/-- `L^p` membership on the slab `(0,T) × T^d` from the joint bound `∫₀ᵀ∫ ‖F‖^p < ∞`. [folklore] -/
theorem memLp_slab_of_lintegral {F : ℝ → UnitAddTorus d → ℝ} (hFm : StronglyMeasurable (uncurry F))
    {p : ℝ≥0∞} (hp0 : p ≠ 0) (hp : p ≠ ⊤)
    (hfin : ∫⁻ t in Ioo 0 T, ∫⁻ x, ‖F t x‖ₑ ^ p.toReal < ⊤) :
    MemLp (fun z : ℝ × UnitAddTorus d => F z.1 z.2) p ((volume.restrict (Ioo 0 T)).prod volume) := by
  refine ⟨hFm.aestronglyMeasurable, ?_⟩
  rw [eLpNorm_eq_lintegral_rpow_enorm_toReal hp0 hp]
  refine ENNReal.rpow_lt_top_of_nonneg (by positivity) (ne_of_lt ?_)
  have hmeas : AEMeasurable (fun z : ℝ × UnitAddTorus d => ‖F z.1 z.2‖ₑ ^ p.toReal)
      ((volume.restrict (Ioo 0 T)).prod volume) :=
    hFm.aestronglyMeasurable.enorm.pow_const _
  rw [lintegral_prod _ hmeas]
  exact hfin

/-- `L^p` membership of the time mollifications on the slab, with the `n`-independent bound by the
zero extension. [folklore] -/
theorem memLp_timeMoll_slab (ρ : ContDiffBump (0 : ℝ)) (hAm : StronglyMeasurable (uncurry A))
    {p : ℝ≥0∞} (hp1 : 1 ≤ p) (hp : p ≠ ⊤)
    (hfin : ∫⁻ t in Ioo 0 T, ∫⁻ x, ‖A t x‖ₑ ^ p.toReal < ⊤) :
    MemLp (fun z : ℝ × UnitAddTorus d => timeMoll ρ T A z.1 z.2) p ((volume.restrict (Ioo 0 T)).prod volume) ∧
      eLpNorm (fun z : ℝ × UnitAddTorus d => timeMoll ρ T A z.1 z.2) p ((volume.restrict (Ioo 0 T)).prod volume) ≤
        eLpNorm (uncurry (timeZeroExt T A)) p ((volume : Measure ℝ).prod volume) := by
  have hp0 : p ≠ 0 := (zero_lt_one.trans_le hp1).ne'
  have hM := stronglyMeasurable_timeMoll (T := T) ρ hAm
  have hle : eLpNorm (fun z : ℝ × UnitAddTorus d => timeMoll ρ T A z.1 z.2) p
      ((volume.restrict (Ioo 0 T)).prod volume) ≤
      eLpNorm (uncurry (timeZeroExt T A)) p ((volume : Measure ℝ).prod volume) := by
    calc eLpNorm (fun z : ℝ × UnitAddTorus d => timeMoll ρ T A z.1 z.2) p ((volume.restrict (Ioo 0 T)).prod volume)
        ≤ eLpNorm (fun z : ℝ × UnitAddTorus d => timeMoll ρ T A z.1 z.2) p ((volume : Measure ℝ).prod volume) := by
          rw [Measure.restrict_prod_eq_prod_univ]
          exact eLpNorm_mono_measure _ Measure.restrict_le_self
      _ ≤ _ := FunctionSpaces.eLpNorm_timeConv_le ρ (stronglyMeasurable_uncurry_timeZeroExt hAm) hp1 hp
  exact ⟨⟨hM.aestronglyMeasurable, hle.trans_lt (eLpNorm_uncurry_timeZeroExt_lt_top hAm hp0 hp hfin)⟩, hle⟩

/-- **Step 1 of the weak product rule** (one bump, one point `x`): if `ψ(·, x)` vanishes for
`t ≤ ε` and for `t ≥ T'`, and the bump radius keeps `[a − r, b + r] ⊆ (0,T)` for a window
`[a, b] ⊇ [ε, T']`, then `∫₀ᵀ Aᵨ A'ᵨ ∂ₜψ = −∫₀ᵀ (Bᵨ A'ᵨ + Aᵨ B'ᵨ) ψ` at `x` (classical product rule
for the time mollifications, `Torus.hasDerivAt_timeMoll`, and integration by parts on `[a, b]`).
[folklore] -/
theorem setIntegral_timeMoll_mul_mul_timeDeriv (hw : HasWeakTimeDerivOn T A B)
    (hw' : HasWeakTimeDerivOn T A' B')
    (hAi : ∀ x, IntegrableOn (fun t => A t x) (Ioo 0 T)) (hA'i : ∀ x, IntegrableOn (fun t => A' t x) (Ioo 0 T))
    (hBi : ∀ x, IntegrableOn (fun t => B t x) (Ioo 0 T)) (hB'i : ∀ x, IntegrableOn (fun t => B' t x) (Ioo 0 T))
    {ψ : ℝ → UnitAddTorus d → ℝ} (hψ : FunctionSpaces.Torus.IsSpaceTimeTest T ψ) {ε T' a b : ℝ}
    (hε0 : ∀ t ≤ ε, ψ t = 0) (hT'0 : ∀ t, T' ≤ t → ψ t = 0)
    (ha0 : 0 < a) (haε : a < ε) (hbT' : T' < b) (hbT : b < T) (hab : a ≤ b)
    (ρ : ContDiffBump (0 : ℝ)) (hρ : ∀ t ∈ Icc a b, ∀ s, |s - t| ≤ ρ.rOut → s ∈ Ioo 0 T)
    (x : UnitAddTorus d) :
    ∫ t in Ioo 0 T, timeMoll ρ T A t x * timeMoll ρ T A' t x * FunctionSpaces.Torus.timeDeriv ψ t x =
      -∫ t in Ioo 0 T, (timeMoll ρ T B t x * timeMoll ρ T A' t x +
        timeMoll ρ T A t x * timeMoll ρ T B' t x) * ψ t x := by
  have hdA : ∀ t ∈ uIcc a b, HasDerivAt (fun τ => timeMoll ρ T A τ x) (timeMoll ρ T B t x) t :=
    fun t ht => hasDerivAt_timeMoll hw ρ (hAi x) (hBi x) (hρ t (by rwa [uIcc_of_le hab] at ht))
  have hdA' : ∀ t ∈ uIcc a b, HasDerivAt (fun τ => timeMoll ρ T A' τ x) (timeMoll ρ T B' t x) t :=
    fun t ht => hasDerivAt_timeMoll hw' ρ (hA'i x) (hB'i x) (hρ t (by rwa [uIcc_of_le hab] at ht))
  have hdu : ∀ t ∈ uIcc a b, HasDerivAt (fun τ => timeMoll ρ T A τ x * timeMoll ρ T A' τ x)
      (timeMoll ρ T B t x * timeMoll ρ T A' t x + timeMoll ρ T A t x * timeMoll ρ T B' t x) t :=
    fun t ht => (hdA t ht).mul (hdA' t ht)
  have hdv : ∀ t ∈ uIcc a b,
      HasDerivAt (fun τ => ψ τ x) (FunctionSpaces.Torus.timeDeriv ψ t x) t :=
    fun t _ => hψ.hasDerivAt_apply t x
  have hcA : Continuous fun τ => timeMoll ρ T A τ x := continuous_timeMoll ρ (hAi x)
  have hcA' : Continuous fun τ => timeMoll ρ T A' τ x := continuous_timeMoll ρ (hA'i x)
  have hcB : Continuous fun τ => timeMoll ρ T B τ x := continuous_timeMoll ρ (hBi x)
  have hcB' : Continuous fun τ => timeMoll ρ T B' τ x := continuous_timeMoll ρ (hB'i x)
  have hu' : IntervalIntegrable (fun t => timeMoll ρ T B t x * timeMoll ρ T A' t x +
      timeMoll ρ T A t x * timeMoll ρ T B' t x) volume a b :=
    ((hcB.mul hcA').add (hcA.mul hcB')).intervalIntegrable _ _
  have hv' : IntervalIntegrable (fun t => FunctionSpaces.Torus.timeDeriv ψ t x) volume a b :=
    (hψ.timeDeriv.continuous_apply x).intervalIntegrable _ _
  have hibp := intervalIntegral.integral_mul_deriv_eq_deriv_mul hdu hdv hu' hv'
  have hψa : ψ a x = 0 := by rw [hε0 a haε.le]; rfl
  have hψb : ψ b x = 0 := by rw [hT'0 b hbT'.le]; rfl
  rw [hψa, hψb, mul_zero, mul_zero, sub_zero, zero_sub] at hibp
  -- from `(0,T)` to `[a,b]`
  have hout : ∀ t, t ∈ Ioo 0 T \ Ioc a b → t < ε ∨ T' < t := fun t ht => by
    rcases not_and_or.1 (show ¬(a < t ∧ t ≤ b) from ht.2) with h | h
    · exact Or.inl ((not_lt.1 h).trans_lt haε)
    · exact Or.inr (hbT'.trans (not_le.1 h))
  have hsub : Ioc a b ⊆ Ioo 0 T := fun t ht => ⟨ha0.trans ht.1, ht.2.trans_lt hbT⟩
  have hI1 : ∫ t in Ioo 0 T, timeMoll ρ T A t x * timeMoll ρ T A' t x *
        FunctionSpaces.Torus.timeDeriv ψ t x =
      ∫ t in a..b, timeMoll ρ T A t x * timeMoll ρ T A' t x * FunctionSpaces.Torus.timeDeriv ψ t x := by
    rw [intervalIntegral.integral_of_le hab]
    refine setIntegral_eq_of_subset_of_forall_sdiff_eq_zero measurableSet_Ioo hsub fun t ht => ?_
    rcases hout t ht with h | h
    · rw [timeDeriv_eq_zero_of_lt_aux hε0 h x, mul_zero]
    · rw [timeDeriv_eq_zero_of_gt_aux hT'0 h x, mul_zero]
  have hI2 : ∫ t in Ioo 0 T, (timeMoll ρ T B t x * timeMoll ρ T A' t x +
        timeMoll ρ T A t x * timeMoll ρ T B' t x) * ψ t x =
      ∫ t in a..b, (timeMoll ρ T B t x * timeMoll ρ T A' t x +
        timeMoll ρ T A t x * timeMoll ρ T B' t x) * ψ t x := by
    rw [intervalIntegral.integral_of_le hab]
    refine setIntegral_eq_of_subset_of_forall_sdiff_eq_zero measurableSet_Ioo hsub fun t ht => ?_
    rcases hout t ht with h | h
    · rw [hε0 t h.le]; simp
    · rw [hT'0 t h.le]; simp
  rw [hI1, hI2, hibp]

━━━━━━━━━━━━━━━━

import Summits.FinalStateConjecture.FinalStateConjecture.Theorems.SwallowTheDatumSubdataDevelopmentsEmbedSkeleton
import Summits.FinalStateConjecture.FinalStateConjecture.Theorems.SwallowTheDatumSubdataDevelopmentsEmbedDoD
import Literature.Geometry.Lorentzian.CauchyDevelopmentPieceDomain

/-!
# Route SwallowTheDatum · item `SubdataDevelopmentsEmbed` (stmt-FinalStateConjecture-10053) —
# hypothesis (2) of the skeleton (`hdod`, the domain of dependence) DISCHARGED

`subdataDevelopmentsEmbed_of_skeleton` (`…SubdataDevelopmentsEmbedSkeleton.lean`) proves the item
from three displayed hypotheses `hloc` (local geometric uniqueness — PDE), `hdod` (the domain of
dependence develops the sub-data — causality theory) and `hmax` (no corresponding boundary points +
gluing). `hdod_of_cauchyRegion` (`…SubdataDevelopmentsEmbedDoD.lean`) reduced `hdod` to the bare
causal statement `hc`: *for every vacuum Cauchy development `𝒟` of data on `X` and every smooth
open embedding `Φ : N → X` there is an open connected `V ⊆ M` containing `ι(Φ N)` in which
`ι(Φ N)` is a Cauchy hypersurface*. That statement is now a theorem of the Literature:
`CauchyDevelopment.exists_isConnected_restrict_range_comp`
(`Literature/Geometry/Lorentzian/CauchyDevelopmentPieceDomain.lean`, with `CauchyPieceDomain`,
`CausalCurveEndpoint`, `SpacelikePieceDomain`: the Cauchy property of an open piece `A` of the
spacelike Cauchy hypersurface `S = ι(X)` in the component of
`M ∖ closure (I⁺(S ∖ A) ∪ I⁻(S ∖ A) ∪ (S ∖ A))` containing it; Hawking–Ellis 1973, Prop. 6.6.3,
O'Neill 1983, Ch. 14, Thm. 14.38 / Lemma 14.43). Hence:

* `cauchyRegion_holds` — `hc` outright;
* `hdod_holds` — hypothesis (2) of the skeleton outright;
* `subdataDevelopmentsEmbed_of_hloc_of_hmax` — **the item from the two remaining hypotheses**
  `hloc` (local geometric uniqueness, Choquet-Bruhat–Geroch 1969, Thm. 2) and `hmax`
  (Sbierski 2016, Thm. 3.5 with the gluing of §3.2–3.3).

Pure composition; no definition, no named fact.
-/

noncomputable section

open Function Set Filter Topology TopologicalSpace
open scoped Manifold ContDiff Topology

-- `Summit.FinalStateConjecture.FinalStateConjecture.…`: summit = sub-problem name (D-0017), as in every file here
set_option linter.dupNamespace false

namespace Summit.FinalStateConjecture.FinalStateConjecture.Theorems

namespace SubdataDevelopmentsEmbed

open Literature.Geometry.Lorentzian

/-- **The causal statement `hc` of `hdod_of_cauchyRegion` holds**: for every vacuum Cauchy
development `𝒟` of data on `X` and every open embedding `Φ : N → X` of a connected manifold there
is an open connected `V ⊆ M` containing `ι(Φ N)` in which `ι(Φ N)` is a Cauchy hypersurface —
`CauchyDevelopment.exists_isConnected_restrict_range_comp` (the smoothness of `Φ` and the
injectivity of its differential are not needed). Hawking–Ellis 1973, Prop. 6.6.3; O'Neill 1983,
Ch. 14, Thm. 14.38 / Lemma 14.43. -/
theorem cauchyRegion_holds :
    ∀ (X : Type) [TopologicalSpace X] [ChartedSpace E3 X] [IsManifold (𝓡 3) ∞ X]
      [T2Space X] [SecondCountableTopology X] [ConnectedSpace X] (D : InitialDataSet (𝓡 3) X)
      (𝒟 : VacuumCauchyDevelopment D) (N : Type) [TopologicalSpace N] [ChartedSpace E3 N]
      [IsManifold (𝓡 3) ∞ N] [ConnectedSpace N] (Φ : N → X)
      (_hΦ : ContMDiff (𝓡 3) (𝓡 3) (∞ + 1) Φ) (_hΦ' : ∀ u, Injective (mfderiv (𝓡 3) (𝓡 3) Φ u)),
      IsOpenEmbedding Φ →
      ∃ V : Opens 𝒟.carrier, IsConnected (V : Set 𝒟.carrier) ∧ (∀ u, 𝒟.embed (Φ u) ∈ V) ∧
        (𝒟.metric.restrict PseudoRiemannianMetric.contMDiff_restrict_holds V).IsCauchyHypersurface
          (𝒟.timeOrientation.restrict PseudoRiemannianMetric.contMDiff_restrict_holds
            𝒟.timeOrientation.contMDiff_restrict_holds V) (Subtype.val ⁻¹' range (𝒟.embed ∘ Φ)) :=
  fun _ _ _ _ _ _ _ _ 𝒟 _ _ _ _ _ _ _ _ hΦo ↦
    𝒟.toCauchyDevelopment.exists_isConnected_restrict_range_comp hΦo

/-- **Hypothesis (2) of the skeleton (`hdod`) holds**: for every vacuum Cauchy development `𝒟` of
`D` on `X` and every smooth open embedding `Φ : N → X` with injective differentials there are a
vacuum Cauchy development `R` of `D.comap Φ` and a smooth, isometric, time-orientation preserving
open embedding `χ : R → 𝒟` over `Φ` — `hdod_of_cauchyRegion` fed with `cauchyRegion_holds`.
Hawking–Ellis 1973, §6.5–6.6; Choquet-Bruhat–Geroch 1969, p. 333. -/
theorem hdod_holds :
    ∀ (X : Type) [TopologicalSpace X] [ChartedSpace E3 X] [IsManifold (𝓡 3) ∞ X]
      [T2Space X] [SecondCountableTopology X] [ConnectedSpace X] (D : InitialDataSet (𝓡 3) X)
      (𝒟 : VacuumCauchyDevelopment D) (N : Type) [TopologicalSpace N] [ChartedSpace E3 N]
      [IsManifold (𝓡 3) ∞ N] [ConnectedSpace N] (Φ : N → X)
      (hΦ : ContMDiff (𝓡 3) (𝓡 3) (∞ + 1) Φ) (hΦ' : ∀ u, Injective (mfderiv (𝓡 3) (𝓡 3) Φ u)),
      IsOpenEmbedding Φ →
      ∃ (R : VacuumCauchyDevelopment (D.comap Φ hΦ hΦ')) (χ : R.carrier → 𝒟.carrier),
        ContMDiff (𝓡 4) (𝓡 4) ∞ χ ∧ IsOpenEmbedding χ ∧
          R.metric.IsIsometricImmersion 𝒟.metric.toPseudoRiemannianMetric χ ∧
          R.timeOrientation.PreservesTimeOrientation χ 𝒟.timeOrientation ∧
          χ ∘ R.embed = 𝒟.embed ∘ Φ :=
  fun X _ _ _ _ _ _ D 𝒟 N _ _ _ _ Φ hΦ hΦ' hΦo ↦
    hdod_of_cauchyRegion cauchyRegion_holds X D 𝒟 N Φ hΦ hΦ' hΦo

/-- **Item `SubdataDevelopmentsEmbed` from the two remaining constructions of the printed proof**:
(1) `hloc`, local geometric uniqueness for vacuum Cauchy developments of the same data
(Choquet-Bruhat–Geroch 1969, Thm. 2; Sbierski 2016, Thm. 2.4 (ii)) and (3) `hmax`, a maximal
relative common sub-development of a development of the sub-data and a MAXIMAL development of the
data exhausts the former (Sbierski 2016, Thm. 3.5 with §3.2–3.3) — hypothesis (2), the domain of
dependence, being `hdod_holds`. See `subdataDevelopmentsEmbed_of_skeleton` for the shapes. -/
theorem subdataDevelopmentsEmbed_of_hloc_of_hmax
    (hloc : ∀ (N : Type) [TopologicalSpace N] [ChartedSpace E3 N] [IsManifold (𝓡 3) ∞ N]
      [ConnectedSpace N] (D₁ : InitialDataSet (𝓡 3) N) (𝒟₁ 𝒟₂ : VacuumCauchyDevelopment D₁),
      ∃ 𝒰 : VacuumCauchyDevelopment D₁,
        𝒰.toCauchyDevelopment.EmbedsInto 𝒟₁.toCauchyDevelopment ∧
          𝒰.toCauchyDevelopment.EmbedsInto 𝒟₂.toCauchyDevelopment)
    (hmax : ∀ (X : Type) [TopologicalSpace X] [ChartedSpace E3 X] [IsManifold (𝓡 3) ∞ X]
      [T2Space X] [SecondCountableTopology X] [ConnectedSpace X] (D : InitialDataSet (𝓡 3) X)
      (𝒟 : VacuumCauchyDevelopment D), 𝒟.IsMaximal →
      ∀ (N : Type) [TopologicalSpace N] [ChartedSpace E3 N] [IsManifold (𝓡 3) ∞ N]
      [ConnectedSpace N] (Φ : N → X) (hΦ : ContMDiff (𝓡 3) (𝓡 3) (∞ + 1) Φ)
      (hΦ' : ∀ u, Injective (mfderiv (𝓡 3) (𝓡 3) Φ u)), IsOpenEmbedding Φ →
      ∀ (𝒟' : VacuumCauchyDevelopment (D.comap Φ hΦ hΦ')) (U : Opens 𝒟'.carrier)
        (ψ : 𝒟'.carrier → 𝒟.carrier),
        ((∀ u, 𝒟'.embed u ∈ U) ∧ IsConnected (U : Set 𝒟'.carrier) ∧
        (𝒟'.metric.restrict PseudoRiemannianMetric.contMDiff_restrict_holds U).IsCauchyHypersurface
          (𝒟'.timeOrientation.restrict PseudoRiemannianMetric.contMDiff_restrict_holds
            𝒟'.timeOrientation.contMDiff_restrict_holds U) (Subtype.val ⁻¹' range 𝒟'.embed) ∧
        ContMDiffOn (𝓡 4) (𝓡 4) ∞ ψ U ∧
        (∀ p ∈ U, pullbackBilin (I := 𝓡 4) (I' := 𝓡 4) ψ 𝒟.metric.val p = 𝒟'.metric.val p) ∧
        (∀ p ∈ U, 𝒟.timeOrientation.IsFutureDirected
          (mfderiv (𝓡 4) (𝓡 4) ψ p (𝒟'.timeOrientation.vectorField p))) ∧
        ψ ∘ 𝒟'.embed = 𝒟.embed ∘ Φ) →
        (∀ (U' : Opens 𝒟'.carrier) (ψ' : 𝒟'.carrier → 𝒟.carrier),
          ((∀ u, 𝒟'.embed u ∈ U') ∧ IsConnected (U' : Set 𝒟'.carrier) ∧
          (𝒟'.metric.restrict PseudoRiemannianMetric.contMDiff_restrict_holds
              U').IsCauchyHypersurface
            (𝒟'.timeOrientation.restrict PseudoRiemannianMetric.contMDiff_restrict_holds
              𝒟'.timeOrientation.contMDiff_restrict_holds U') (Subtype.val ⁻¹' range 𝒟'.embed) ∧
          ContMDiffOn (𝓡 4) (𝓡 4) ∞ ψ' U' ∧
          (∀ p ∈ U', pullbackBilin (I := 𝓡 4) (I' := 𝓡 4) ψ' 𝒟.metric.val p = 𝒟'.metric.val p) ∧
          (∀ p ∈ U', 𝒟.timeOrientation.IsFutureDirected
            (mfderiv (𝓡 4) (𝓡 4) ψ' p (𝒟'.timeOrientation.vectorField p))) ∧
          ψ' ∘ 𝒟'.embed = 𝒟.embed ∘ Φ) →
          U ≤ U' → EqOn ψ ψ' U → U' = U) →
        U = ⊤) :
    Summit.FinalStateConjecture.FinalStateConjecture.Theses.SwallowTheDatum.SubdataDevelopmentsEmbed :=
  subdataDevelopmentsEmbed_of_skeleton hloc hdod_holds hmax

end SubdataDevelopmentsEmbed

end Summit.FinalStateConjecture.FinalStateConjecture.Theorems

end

━━━━━━━━━━━━━━━━

• _Assigned task_
Search the data above for the string "geometric" and return every line that has it.

• _Finished task_
from three displayed hypotheses `hloc` (local geometric uniqueness — PDE), `hdod` (the domain of
  `hloc` (local geometric uniqueness, Choquet-Bruhat–Geroch 1969, Thm. 2) and `hmax`
(1) `hloc`, local geometric uniqueness for vacuum Cauchy developments of the same data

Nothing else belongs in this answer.